Publicly funded charter schools have found a special niche within urban districts. Two-thirds of charter school students are minority (across the country the percentage is half); 58 percent of all charters are located in cities; the rest are in suburban and rural districts–many of which are poor.[ii]

Currently, urban districts with high percentages of students attending charter schools are New Orleans (99.6), San Antonio (50.2), Gary, Indiana (50.1), Kansas City, Missouri (46.1),  and Washington, D.C. (43.1). Charters expanded parental choice beyond magnet schools, alternative schools, and districts with portfolios of options. Charters have become as familiar as the morning Pledge of Allegiance in the nation’s urban classrooms.[iii]

Expanded parental choice through vouchers and charters (the former has existed since the 1970s but is largely absent from most school districts while the latter has slowly and steadily grown over the past quarter-century) has become one of the planks in a reform platform to bring innovation and improvement to what critics call a moribund and failed traditional system of schooling.

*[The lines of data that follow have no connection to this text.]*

import Mathlib

/-!
# The Córdoba–Fefferman displacement PRICE of a floor step (pub-fluidc cell, rung R2, card O6)
(mathematics and Lean by seat idea-2 gen 5, `HOME/pub-fluidc-idea-2/SKETCH-R2-material.lean`
sha16 411924c9…; landed DEF-FREE by seat p2 gen 2: the card's predicates `CFWindowInequality`,
`WindowMono`, `DisplacementBudget`, `KelvinGain` appear UNFOLDED as hypotheses of the theorems, and
the per-row atlas columns of §4 (`floorPrice`, `affordability`, `minClock`, `KelvinAffordable`) stay
in the seat files / `scan_material.py` — no definition is introduced in the tree. The analytic
input — the window inequality for measure-preserving flows and the FGT displacement budget along
classical Navier–Stokes solutions on `T³` — is PROVED in the sibling file
`Summits/NavierStokesRegularity/FluidComputer/MaterialDisplacement.lean`.)

HONEST FRAMING: low prior, high value-of-information experiment on Tao's machine paradigm;
NOT a claim that NS blows up.

Proved SUPPORT ARITHMETIC only (no `sorry`, no axioms, no definitions; the physical dictionary
— materiality of the carrier, Kelvin/Helmholtz, uniform cross-section over the window — enters as
HYPOTHESES, never as assertions).  Printed sources (cited as printed, locators in
CARD-O6-material-price.md): Córdoba–Fefferman 2001 [CordobaFefferman2001, CMP 222, Theorem §3 and
§5 eqs. (29)–(34)]; D. Córdoba 2006 survey [Appl. Math. 51, 299–320, Thm 2.1 and (2.6),
doi:10.1007/s10778-006-0108-x]; Córdoba–Fefferman–de la Llave 2004 [SIAM J. Math. Anal. 36,
204–213, doi:10.1137/s0036141003424095]; Foias–Guillopé–Temam 1981 [FoiasGuillopeTemam1981] =
IN TREE `Literature.Analysis.FluidPDE.norm_le_fgtSupBound`, `fgtSupPrimitive_sub_le`
(`Literature/Analysis/FluidPDE/ExtremeGrowthSupNormAPriori.lean`, unit torus, classical solutions,
explicit constants `fgtRateCoeff ν = √2/(4πν)`, `fgtConstCoeff = 3√2/(4π)`,
`fgtGradCoeff ν = √2·27/(16π⁵ν⁴) + 3√2/(4π)`).

Dictionary to the R2 atlas (SCHEMA 9.21): `D` = per-step sup-displacement
`∫_{t_start}^{t_peak} umax dt` (diag.jsonl `umax`), `w` = the family's coherent window length
(PREREG-NEG-R2-G5 §1 table, frozen before the scan), `lam` = band ratio λ, `g` = band sup-velocity
gain, `q` = cross-section contraction of the carrier over the window.
-/

namespace Summit.NavierStokesRegularity.FluidComputer.MaterialPrice

open Finset

/-! ## 1. The Córdoba–Fefferman window inequality and non-collapse from a displacement budget -/

/-- **NON-COLLAPSE FROM A BUDGET** (CF 2001's theorem, quantitative form; Córdoba 2006 (2.6)).
Hypotheses, in the card's vocabulary (stated unfolded): `hcf` = the **CF WINDOW INEQUALITY**
[CordobaFefferman2001, §5 (29)–(34)] — `V t a b` = volume of the (material) tube at time `t` inside
the lab-frame axial window `a ≤ x₃ ≤ b`, `D t₁ t₂` = sup-displacement `∫_{t₁}^{t₂} sup_x |u| dt`,
and `V t₁ (a + D) (b − D) ≤ V t₂ a b` (proved for measure-preserving flows in
`MaterialDisplacement.cfWindowInequality_of_flow`); `hmono` = sub-windows hold less volume;
`hbud` = the **DISPLACEMENT BUDGET** `D t₀ t ≤ B` on `[t₀, T)` (for Navier–Stokes on `T³`:
Foias–Guillopé–Temam 1981, `MaterialDisplacement.displacementBudget_fgt`, explicit
`B = fgtRateCoeff ν + fgtConstCoeff·(T − t₀) + fgtGradCoeff ν/ν · K(u t₀)`); `hD` = `D ≥ 0`.
Conclusion: if the budget is less than half the window and the tube holds volume `≥ m` on the
inner window `[a + B, b − B]` at time `t₀`, then its volume on `[a, b]` never drops below `m`
before `T` — a regular MATERIAL tube cannot collapse on `T³`, with an explicit floor.
Pure order reasoning. [CordobaFefferman2001, §5; Córdoba 2006, Appl. Math. 51, (2.6)] -/
theorem volume_ge_of_budget {V : ℝ → ℝ → ℝ → ℝ} {D : ℝ → ℝ → ℝ} {t₀ T B a b m : ℝ}
    (hcf : ∀ t₁ t₂ a b : ℝ, t₁ ≤ t₂ → a + 2 * D t₁ t₂ ≤ b →
      V t₁ (a + D t₁ t₂) (b - D t₁ t₂) ≤ V t₂ a b)
    (hmono : ∀ t a b a' b' : ℝ, a ≤ a' → b' ≤ b → V t a' b' ≤ V t a b)
    (hbud : ∀ t : ℝ, t₀ ≤ t → t < T → D t₀ t ≤ B)
    (hD : ∀ t : ℝ, t₀ ≤ t → 0 ≤ D t₀ t) (hB : a + 2 * B ≤ b)
    (hm : m ≤ V t₀ (a + B) (b - B)) :
    ∀ t : ℝ, t₀ ≤ t → t < T → m ≤ V t a b := by
  intro t ht htT
  have h1 : D t₀ t ≤ B := hbud t ht htT
  have h0 : 0 ≤ D t₀ t := hD t ht
  have hwin : a + 2 * D t₀ t ≤ b := by linarith
  have h2 : V t₀ (a + D t₀ t) (b - D t₀ t) ≤ V t a b := hcf t₀ t a b ht hwin
  have h3 : V t₀ (a + B) (b - B) ≤ V t₀ (a + D t₀ t) (b - D t₀ t) :=
    hmono t₀ (a + D t₀ t) (b - D t₀ t) (a + B) (b - B) (by linarith) (by linarith)
  linarith

/-! ## 2. The price of a contraction and of a floor step -/

/-- **UNIFORM-TUBE CONTRACTION PRICE**: if the cross-section is uniform along the window
(`V t a b = A t · w`, `w = b − a`; PREREG §1 states the uniformity caveat per family), the CF
inequality `A₁ (w − 2D) ≤ A₂ w` prices a whole-window contraction `q = A₂/A₁` at
`D ≥ (1 − q) w / 2`.  Proved. -/
theorem contraction_price {A₁ A₂ w D : ℝ} (hw : 0 < w) (hA₁ : 0 < A₁)
    (hcf : A₁ * (w - 2 * D) ≤ A₂ * w) : (1 - A₂ / A₁) * w / 2 ≤ D := by
  have key : (1 - A₂ / A₁) * w / 2 = (A₁ * w - A₂ * w) / (2 * A₁) := by
    field_simp
  rw [key, div_le_iff₀ (by positivity)]
  nlinarith

/-- **FLOOR-STEP PRICE**: a circulation-conserving whole-window contraction delivering `g ≥ λ > 1`
costs sup-displacement `D ≥ (λ² − 1) w / (2 λ²)` (= `3w/8` at λ = 2, `0.4375 w` at 2.83,
`0.46875 w` at 4). Hypothesis `hK : g² q = 1` is the **KELVIN READING** of the card (dictionary
hypothesis — Euler/Helmholtz: the carrier is a material vortex tube, its circulation is conserved,
the band sup-velocity is `U ≈ c·Γ/radius` with the same shape factor before and after, so the
amplitude gain of a contraction `q = A₂/A₁` is `g = q^{-1/2}`; a pure Kelvin step sits EXACTLY on
the R2 floor line `r = g/λ = 1` — card O2's / `CirculationLedger`'s endpoint, priced here).
Proved from the contraction price and the Kelvin reading. -/
theorem floor_step_price {q g lam w D : ℝ} (hlam : 1 < lam) (hq : 0 < q) (hw : 0 < w)
    (hK : g ^ 2 * q = 1) (hg : lam ≤ g) (hprice : (1 - q) * w / 2 ≤ D) :
    (lam ^ 2 - 1) * w / (2 * lam ^ 2) ≤ D := by
  have hl0 : 0 < lam := lt_trans zero_lt_one hlam
  have h1 : lam ^ 2 ≤ g ^ 2 := by nlinarith
  have h2 : q * lam ^ 2 ≤ 1 := by nlinarith
  have hA : q * lam ^ 2 * w ≤ w := by nlinarith
  have hB : lam ^ 2 * ((1 - q) * w) ≤ lam ^ 2 * (2 * D) :=
    mul_le_mul_of_nonneg_left (by linarith) (by positivity)
  rw [div_le_iff₀ (by positivity)]
  nlinarith

/-! ## 3. Along a cascade: summable windows, finite depth for a fixed window -/

/-- **SUMMABLE WINDOWS** (CF price + one displacement budget along a cascade of whole-window floor
steps): if level `n` costs `(λ² − 1) w n / (2λ²) ≤ D n` and `∑_{n<N} D n ≤ B`, then
`∑_{n<N} w n ≤ 2 λ² B / (λ² − 1)`.  With FGT's `B < ∞` for NS: the carriers' windows are summable —
a MATERIAL floor cascade must localise along the vortex axis as well (collapse toward points,
never onto a segment: CF 2001 for NS).  Proved. -/
theorem windows_sum_le {lam B : ℝ} {w D : ℕ → ℝ} (hlam : 1 < lam) (N : ℕ)
    (hprice : ∀ n, (lam ^ 2 - 1) * w n / (2 * lam ^ 2) ≤ D n)
    (hbud : ∑ n ∈ range N, D n ≤ B) :
    ∑ n ∈ range N, w n ≤ 2 * lam ^ 2 * B / (lam ^ 2 - 1) := by
  have hl0 : 0 < lam := lt_trans zero_lt_one hlam
  have hl2 : 0 < lam ^ 2 - 1 := by nlinarith
  have hsum : ∑ n ∈ range N, (lam ^ 2 - 1) * w n / (2 * lam ^ 2) ≤ ∑ n ∈ range N, D n :=
    sum_le_sum fun n _ => hprice n
  have hfac : ∑ n ∈ range N, (lam ^ 2 - 1) * w n / (2 * lam ^ 2) =
      (lam ^ 2 - 1) / (2 * lam ^ 2) * ∑ n ∈ range N, w n := by
    rw [mul_sum]
    refine sum_congr rfl fun n _ => ?_
    ring
  rw [hfac] at hsum
  rw [le_div_iff₀ hl2]
  have h3 : (lam ^ 2 - 1) / (2 * lam ^ 2) * ∑ n ∈ range N, w n ≤ B := le_trans hsum hbud
  have h4 : (lam ^ 2 - 1) / (2 * lam ^ 2) * (2 * lam ^ 2) = lam ^ 2 - 1 := by
    field_simp
  have h5 : (∑ n ∈ range N, w n) * (lam ^ 2 - 1) =
      ((lam ^ 2 - 1) / (2 * lam ^ 2) * ∑ n ∈ range N, w n) * (2 * lam ^ 2) := by
    have e : ((lam ^ 2 - 1) / (2 * lam ^ 2) * ∑ n ∈ range N, w n) * (2 * lam ^ 2) =
        (∑ n ∈ range N, w n) * ((lam ^ 2 - 1) / (2 * lam ^ 2) * (2 * lam ^ 2)) := by ring
    rw [e, h4]
  rw [h5]
  have h6 := mul_le_mul_of_nonneg_right h3 (by positivity : (0:ℝ) ≤ 2 * lam ^ 2)
  linarith

/-- **FIXED-WINDOW DEPTH BOUND**: ONE coherent structure of window `w₀ > 0` (a box-spanning tube,
a ring of fixed circumference, a sheet of fixed extent) can take at most
`N ≤ 2 λ² B / ((λ² − 1) w₀)` whole-window floor steps out of a budget `B`: depth via one
persistent material structure is finite (at DNS parameters `B` = the run's measured
`∫ umax dt`).  Proved. -/
theorem levels_le_of_fixed_window {lam B w₀ : ℝ} {D : ℕ → ℝ} (hlam : 1 < lam) (hw : 0 < w₀)
    (N : ℕ) (hprice : ∀ n, (lam ^ 2 - 1) * w₀ / (2 * lam ^ 2) ≤ D n)
    (hbud : ∑ n ∈ range N, D n ≤ B) :
    (N : ℝ) ≤ 2 * lam ^ 2 * B / ((lam ^ 2 - 1) * w₀) := by
  have hl0 : 0 < lam := lt_trans zero_lt_one hlam
  have hl2 : 0 < lam ^ 2 - 1 := by nlinarith
  have h1 : ∑ n ∈ range N, (lam ^ 2 - 1) * w₀ / (2 * lam ^ 2) ≤ ∑ n ∈ range N, D n :=
    sum_le_sum fun n _ => hprice n
  simp only [sum_const, card_range, nsmul_eq_mul] at h1
  have h2 : (N : ℝ) * ((lam ^ 2 - 1) * w₀ / (2 * lam ^ 2)) ≤ B := le_trans h1 hbud
  rw [le_div_iff₀ (by positivity)]
  have h4 : (lam ^ 2 - 1) * w₀ / (2 * lam ^ 2) * (2 * lam ^ 2) = (lam ^ 2 - 1) * w₀ := by
    field_simp
  have h5 : (N : ℝ) * ((lam ^ 2 - 1) * w₀) =
      ((N : ℝ) * ((lam ^ 2 - 1) * w₀ / (2 * lam ^ 2))) * (2 * lam ^ 2) := by
    have e : ((N : ℝ) * ((lam ^ 2 - 1) * w₀ / (2 * lam ^ 2))) * (2 * lam ^ 2) =
        (N : ℝ) * ((lam ^ 2 - 1) * w₀ / (2 * lam ^ 2) * (2 * lam ^ 2)) := by ring
    rw [e, h4]
  rw [h5]
  have h6 := mul_le_mul_of_nonneg_right h2 (by positivity : (0:ℝ) ≤ 2 * lam ^ 2)
  linarith

end Summit.NavierStokesRegularity.FluidComputer.MaterialPrice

Major foundations such as Walton, Gates, Broad, and the Doris and Donald Fisher Fund have contributed hundreds of millions to promote charter schools and organizations that manage clusters of schools–Charter Management Organizations or CMOs which are not-for-profit and Educational Management Organizations or EMOs that are for-profit.[iv]

Donors see charters as a way of ridding the nation but especially big city schools of an obsolete model of schooling that fails to prepare U.S. children and youth for either college or an ever-changing workplace. Foundation officials, many urban parent groups, and civic and business leaders supported the expansion of charter management organizations and independent charters. Opponents have been teacher unions, groups of parents railing at loss of funds for regular public schools, and other groups who see a lack of accountability in a reluctance to dump those charters that were (and are) fiscally and academically failing.[v]

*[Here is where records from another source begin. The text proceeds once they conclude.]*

/-- **[R1NS — BOTH analytic data from symbols, k8eta-c2 g24]** The `λ⁻ = 1` record `missingPPartAt_r1n_c5d_13_5_of_classNumber` of this namespace with (a) its displayed
(N1) «every minus branch function `L_5⁻(V,η,X)` has a UNIT coefficient of `X`» (PARI `λ⁻ = 1, μ⁻ = 0`) REPLACED by the level-1 symbol datum «`ϖ · coeff₁θ₁(η)`
(`θ₁(η) = quadraticBranchMazurTateElement 5 f 1`, `20` symbols `[a/25]⁺`) is a `5`-adic UNIT» (kit j336534: `Σ_{u<5} u·TH₁[u] = 87` = `3·29`,
`5 ∤`), read by `EtaMinusCoeffCongruence.minusLeadingValuationAt_zero_of_mazurTate_padicValRat_of_indivisible_of_mazur` (`coeff₁L = −v·ϖ·coeff₁θ₁(η) + 5ϖr`), and
(b) its displayed `hX` «`(Lη) = (X)`» (PARI `λ⁺ = 1, μ⁺ = 0`) REPLACED by the level-2 symbol datum «`v₅(ϖ · coeff₁θ₂(η)) = 1`» (kit j336534:
`Σ_{u<25} u·TH₂[u] = -1110` = `−2·3·5·37`; `TH₀ = 0`, `Σ_u TH₁[u] = Σ_u TH₂[u] = 0`), read by
`EtaPlusCoeffCongruence.span_eq_span_X_of_mazurTate_padicValRat` (`L_5⁺(0) = 0` from `r_an = 1`; `coeff₁` unit; `‖ϖ‖₅ ≤ 1` from `hM`). No `p`-adic `L`-function
numerics remain in this record; convention changes move both numbers by `5`-adic units. The rest is VERBATIM the r1n record:** **`MissingPPartAt W 5` — `ord_5 #Ш(W) = ord_5 #Ш_an(W)` (from Miller's `BSDp W 5`) — for the CONGRUENT-class (non-CM, `5`-congruent to a CM row;
k8eta-c2 g8/g19) prime-`L` rank-one partner c5d:13, granted ONE good `a_5 = 0` globally minimal model `V` of `W^{(5)}` with non-onto `5`-adic tower,
modulo named facts and DISPLAYED NUMERICS ONLY (no conjecture instance: the `λ⁻ = 1` shape)** (`W = [0, 0, 1, -194814750, 1062949587781]`, non-CM
(congruent class c5d), `N_W = 27492075`; kit j326603 (k8eta-c2 g21, engine e5.gp) + g19 etanc j317325 + g19 etacomp j319629 (ν, #Ш_an, Tam) (41 s,
GRH): `ε(W) = −1`, PARI plus-`η` `(λ, μ) = (1, 0)`, `r_an(W) = 1` (`g19`); `h(ℚ(P)) = 4` (`[2, 2]`), `h(ℚ(x(P))) = 1`; eigen dimensions
`(d₁,d₂,d₃,d₄) = (0,0,0,0)` — door L6 (`5 ∤ h(ℚ(P))`) passes) from the ROW ALONE — named facts `hGZK hmod hnf hM h12 hKO hGZ h74 h22 h41 h6273`
(GZK, modularity, newforms, Mazur `p ∤ c₀`, Kobayashi Thm. 1.2 / 2.2 / 4.1 / 6.2–7.4, Kitajima–Otsuki Thm. 1.3, Gross–Zagier I (7.3); Poitou–Tate
and the layer comparison are tree theorems); displayed: `r_an(W) = 1`, the twin `V` with the tower clause, `(L_5⁺(V,η,X)) = (X)`, and — INSTEAD of
the crux C-cc-1 at the row — three NUMERICAL data that make its `δ = 0` law trivially true here: (N1) the level-1 SYMBOL valuation stated above, (N2) no generator of `W(ℚ)/tors` is `5`-divisible in `W(ℚ_5)` (kit: `ν
= 0`), (N3) `v_5(q·Tam/#tors²) = 0` for `q = #Ш_an(W)` (kit: `#Ш_an = 1`, `Tam = 12`, `#tors = 1`), the class-group datum. Instance of
`EtaConjADoorBSDRankOne.bsdp_of_plusEtaMainConjectureAt_of_analyticRank_eq_one` ∘ g20's `EtaConjADoorRecords.etaMC_r1_of_classNumber` with `hcc1 :=`
`minusLeadingValuationAt_zero_of_unit_coeff_of_indivisible` (k8eta-c2 g22). CONDITIONAL; nothing booked. [cite: Kobayashi2003, §4 (p. 8), Thm. 2.2
(p. 5)] [cite: CoatesSujatha2005, §3 (A) and Thm. 3.4] [cite: Zywina2015, Thm. 1.4] -/
theorem missingPPartAt_r1ns_c5d_13_5_of_classNumber
    (hGZK : rank_eq_analyticRank_of_analyticRank_le_one) (hmod : hasEntireLFunction_rat)
    (hnf : exists_isNewformOf) (hM : mazur_not_dvd_maninConstant_of_odd)
    (h12 : Kobayashi2003.thm12_signedSelmerDual_finite_torsion)
    (hKO : KitajimaOtsuki2018.mainThm13_etaSignedSelmerDual_noFiniteSubmodule)
    (hGZ : GrossZagier1986_thm_I_7_3) (h74 : Kobayashi2003.thm74_etaEvenMC_iff_etaOddMC)
    (h22 : Kobayashi2003.thm22_etaSignedSelmerDual_finite_torsion)
    (h41 : Kobayashi2003.thm41_plusEtaCharIdeal_dvd)
    (h6273 : Kobayashi2003.thm62_63_73_etaColemanPoitouTate) [Fact (5 : ℕ).Prime]
    (W : WeierstrassCurve ℚ) (hW : W = (⟨0, 0, 1, (-194814750), 1062949587781⟩ : WeierstrassCurve ℚ)) (hr : W.analyticRank = 1)
    (V : WeierstrassCurve ℚ) [V.IsElliptic] [V.IsGloballyMinimal] (C : VariableChange ℚ)
    (hC : C • W.quadraticTwist 5 = V)
    (hgood : V.HasGoodReductionAtPrime 5) (hap : V.frobeniusTrace 5 = 0)
    (hns : ¬ ∀ m : ℕ, V.HasSurjectiveModNGaloisRep (5 ^ m : ℕ))
    (hθ₂ : ∀ {N : ℕ} [NeZero N] {f : CuspForm (Gamma0 N) 2}, IsNewformOf V f →
      ∀ (ϖ : ℚ), (if Even (5 / 2) then (ϖ : ℝ) * V.realPeriodRat = plusPeriod f
          else (ϖ : ℝ) * V.imaginaryPeriodRat = minusPeriod f) →
      ϖ * (quadraticBranchMazurTateElement 5 f 2).coeff 1 ≠ 0 ∧
        padicValRat 5 (ϖ * (quadraticBranchMazurTateElement 5 f 2).coeff 1) = 1)
    (hP : haveI : W.IsElliptic := hW ▸ isElliptic_c5d_13
      haveI : NeZero (5 : ℕ) := ⟨by norm_num⟩
      haveI : NumberField (W.divisionField 5) := NumberField.mk
      ∃ P : geomTorsion W ((5 : ℕ) : ℤ), P ≠ 0 ∧
        ¬ 5 ∣ NumberField.classNumber (IntermediateField.fixedField
          ((MulAction.stabilizer (absoluteGaloisGroup ℚ) P).map (absRestrictNormalHom (W.divisionField 5)))))
    (hθ : haveI : W.IsElliptic := hW ▸ isElliptic_c5d_13
      ∀ (V' : WeierstrassCurve ℚ) [V'.IsElliptic] [V'.IsGloballyMinimal] (C' : VariableChange ℚ)
        {N : ℕ} [NeZero N] {f : CuspForm (Gamma0 N) 2},
        C' • W.quadraticTwist 5 = V' → V'.HasGoodReductionAtPrime 5 → V'.frobeniusTrace 5 = 0 → IsNewformOf V' f →
        ∀ (ϖ : ℚ), (if Even (5 / 2) then (ϖ : ℝ) * V'.realPeriodRat = plusPeriod f
            else (ϖ : ℝ) * V'.imaginaryPeriodRat = minusPeriod f) →
        ϖ * (quadraticBranchMazurTateElement 5 f 1).coeff 1 ≠ 0 ∧
          padicValRat 5 (ϖ * (quadraticBranchMazurTateElement 5 f 1).coeff 1) = 0)
    (hnd : haveI : W.IsElliptic := hW ▸ isElliptic_c5d_13
      ∀ P : W.toAffine.Point, ¬ IsOfFinAddOrder P →
        (∀ R : W.toAffine.Point, ∃ (k : ℤ) (T : W.toAffine.Point), IsOfFinAddOrder T ∧ R = k • P + T) →
        ∀ Q : (W.baseChange ℚ_[5]).toAffine.Point, 5 • Q ≠ W.toPadicPoint 5 P)
    (hval : haveI : W.IsElliptic := hW ▸ isElliptic_c5d_13
      haveI : W.IsGloballyMinimal := hW ▸ isGloballyMinimal_c5d_13
      ∀ q : ℚ, shaAn W = (q : ℂ) → padicValRat 5 (q * W.tamagawaProduct / (W.torsionOrder : ℚ) ^ 2) = 0) :
    MissingPPartAt W 5 := by
  rw [← show ((-1 : ℚ) ^ ((5 : ℕ) / 2) * ((5 : ℕ) : ℚ)) = (5 : ℚ) by norm_num] at hθ
  subst hW
  haveI : (⟨0, 0, 1, (-194814750), 1062949587781⟩ : WeierstrassCurve ℚ).IsElliptic := isElliptic_c5d_13
  haveI : (⟨0, 0, 1, (-194814750), 1062949587781⟩ : WeierstrassCurve ℚ).IsGloballyMinimal := isGloballyMinimal_c5d_13
  haveI : NeZero (5 : ℕ) := ⟨by norm_num⟩
  haveI : Finite (⟨0, 0, 1, (-194814750), 1062949587781⟩ : WeierstrassCurve ℚ).sha := (hGZK _ (by omega)).2
  exact missingPPartAt_of_bsdp _ 5 (EtaConjADoorBSDRankOne.bsdp_of_plusEtaMainConjectureAt_of_analyticRank_eq_one _ 5 hGZK hmod hnf hM h12 hKO hGZ h74 (le_refl 5) V C
      (by rw [show ((-1 : ℚ) ^ ((5 : ℕ) / 2) * ((5 : ℕ) : ℚ)) = 5 by norm_num]; exact hC) hgood hap
      (EtaConjADoorRecords.etaMC_r1_of_classNumber h22 h41 h6273 hGZK 5 (le_refl 5) _ hr V C
        (by rw [show ((-1 : ℚ) ^ ((5 : ℕ) / 2) * ((5 : ℕ) : ℚ)) = 5 by norm_num]; exact hC) hgood hap hns
          (EtaPlusCoeffCongruence.span_eq_span_X_of_mazurTate_padicValRat 5 hmod hM (le_refl 5) _ hr V C
            (by rw [show ((-1 : ℚ) ^ ((5 : ℕ) / 2) * ((5 : ℕ) : ℚ)) = 5 by norm_num]; exact hC) hgood hap hθ₂) hP) hr
    (EtaMinusCoeffCongruence.minusLeadingValuationAt_zero_of_mazurTate_padicValRat_of_indivisible_of_mazur _ 5 hM (le_refl 5)
      hθ hnd hval))

end Summit.BirchSwinnertonDyer.BirchSwinnertonDyer.Theorems.EtaConjADoorFamilyBSDRecords

end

Warring research studies from camps promoting and opposing charters have unceasingly argued for the past three decades whether charters are academically outperforming traditional public schools. It has become a trivial question because there is so such diversity among charter schools.  Some charters (e.g., KIPP and Summit Schools) send nearly all graduates to college; others close down; some charters are for-profit such as cyber schools but most are not. Lumping them altogether to answer a generic question–which form of governing public schools is better academically?—is not only goofy but unanswerable. What is clear, however, after 30 years is a lack of systemic oversight and accountability of charters for poor fiscal and academic performance in various states.[vi]

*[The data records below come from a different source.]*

import Summits.HubbardSuperconductivity.HubbardSuperconductivity.Theorems.AnisotropyChordTransferFibre3FinXDEvalW

/-!
# Route `AnisotropyChord` / H0 rotor rung: FIN per-`L` row-D (KT-2a″) cell facts, `L = 20`, cells 121–121

Kernel facts `xdCellAny0 20 (49/50) la lb aD = true` (in-kernel point tables, zero data; `decide +kernel`) for the combined-cell
grid of `L = 20` (g5 design, 1–2.5 % cells); assembled in `…FinXDTwenty`.  Prover seat `hubbard-h0-rotor-p3` g7; helper for piece A =
stmt-HubbardSuperconductivity-23918 of rung 19089 (`--supports`, helper class).  WHAT THIS IS NOT: nothing here proves superconductivity in the
Hubbard model (rotor TARGET as worded stays FALSE, g15 verdict); kernel facts for ONE hypothesis of ONE conditional reduction.
-/

set_option linter.dupNamespace false
set_option autoImplicit false

namespace Summit.HubbardSuperconductivity.HubbardSuperconductivity.Theorems.AnisotropyChord.Transfer.Fibre3

namespace FinXD

/-- cell 121 of `L = 20` (`cert`). [folklore] -/
theorem xd20_121 : xdCellAny0 20 (49/50 : ℚ) 2667966411193185 2734665571473015 (2/25 : ℚ) = true := by (rw [← xdCellAnyW0_eq]; decide +kernel)

end FinXD

end Summit.HubbardSuperconductivity.HubbardSuperconductivity.Theorems.AnisotropyChord.Transfer.Fibre3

[i]  National Alliance for Public Charter Schools, Jamison White & Matt Hieronimus
“How Many Charter Schools and Students Are There?” February 09, 2022 ;Arianna Prothero, “At 25th Anniversary Mark, Author of First Charter School Law Reflects on Movement,” Education Week, June 3, 2016.

 

[ii]White and Hieronimus, Tables 3.3 and 3.4.

[iii] Ibid. Table 3.5

 

[iv]Wikipedia, “Charter Management Organizations,” at: https://en.wikipedia.org/wiki/Charter_management_organization

[v] Matt Barnum, “Where Do the Nation’s Big Charter Boosters Send Their Cash? More and More To Charter Networks,” Chalkbeat, November 13, 2017.

 

[vi] Gary Miron, “Descriptions and Brief History of Charter Schools,” in Nina Buchanan and Robert Fox, The Wiley Handbook of School Choice (New York: John Wiley,2017), pp. 224-251.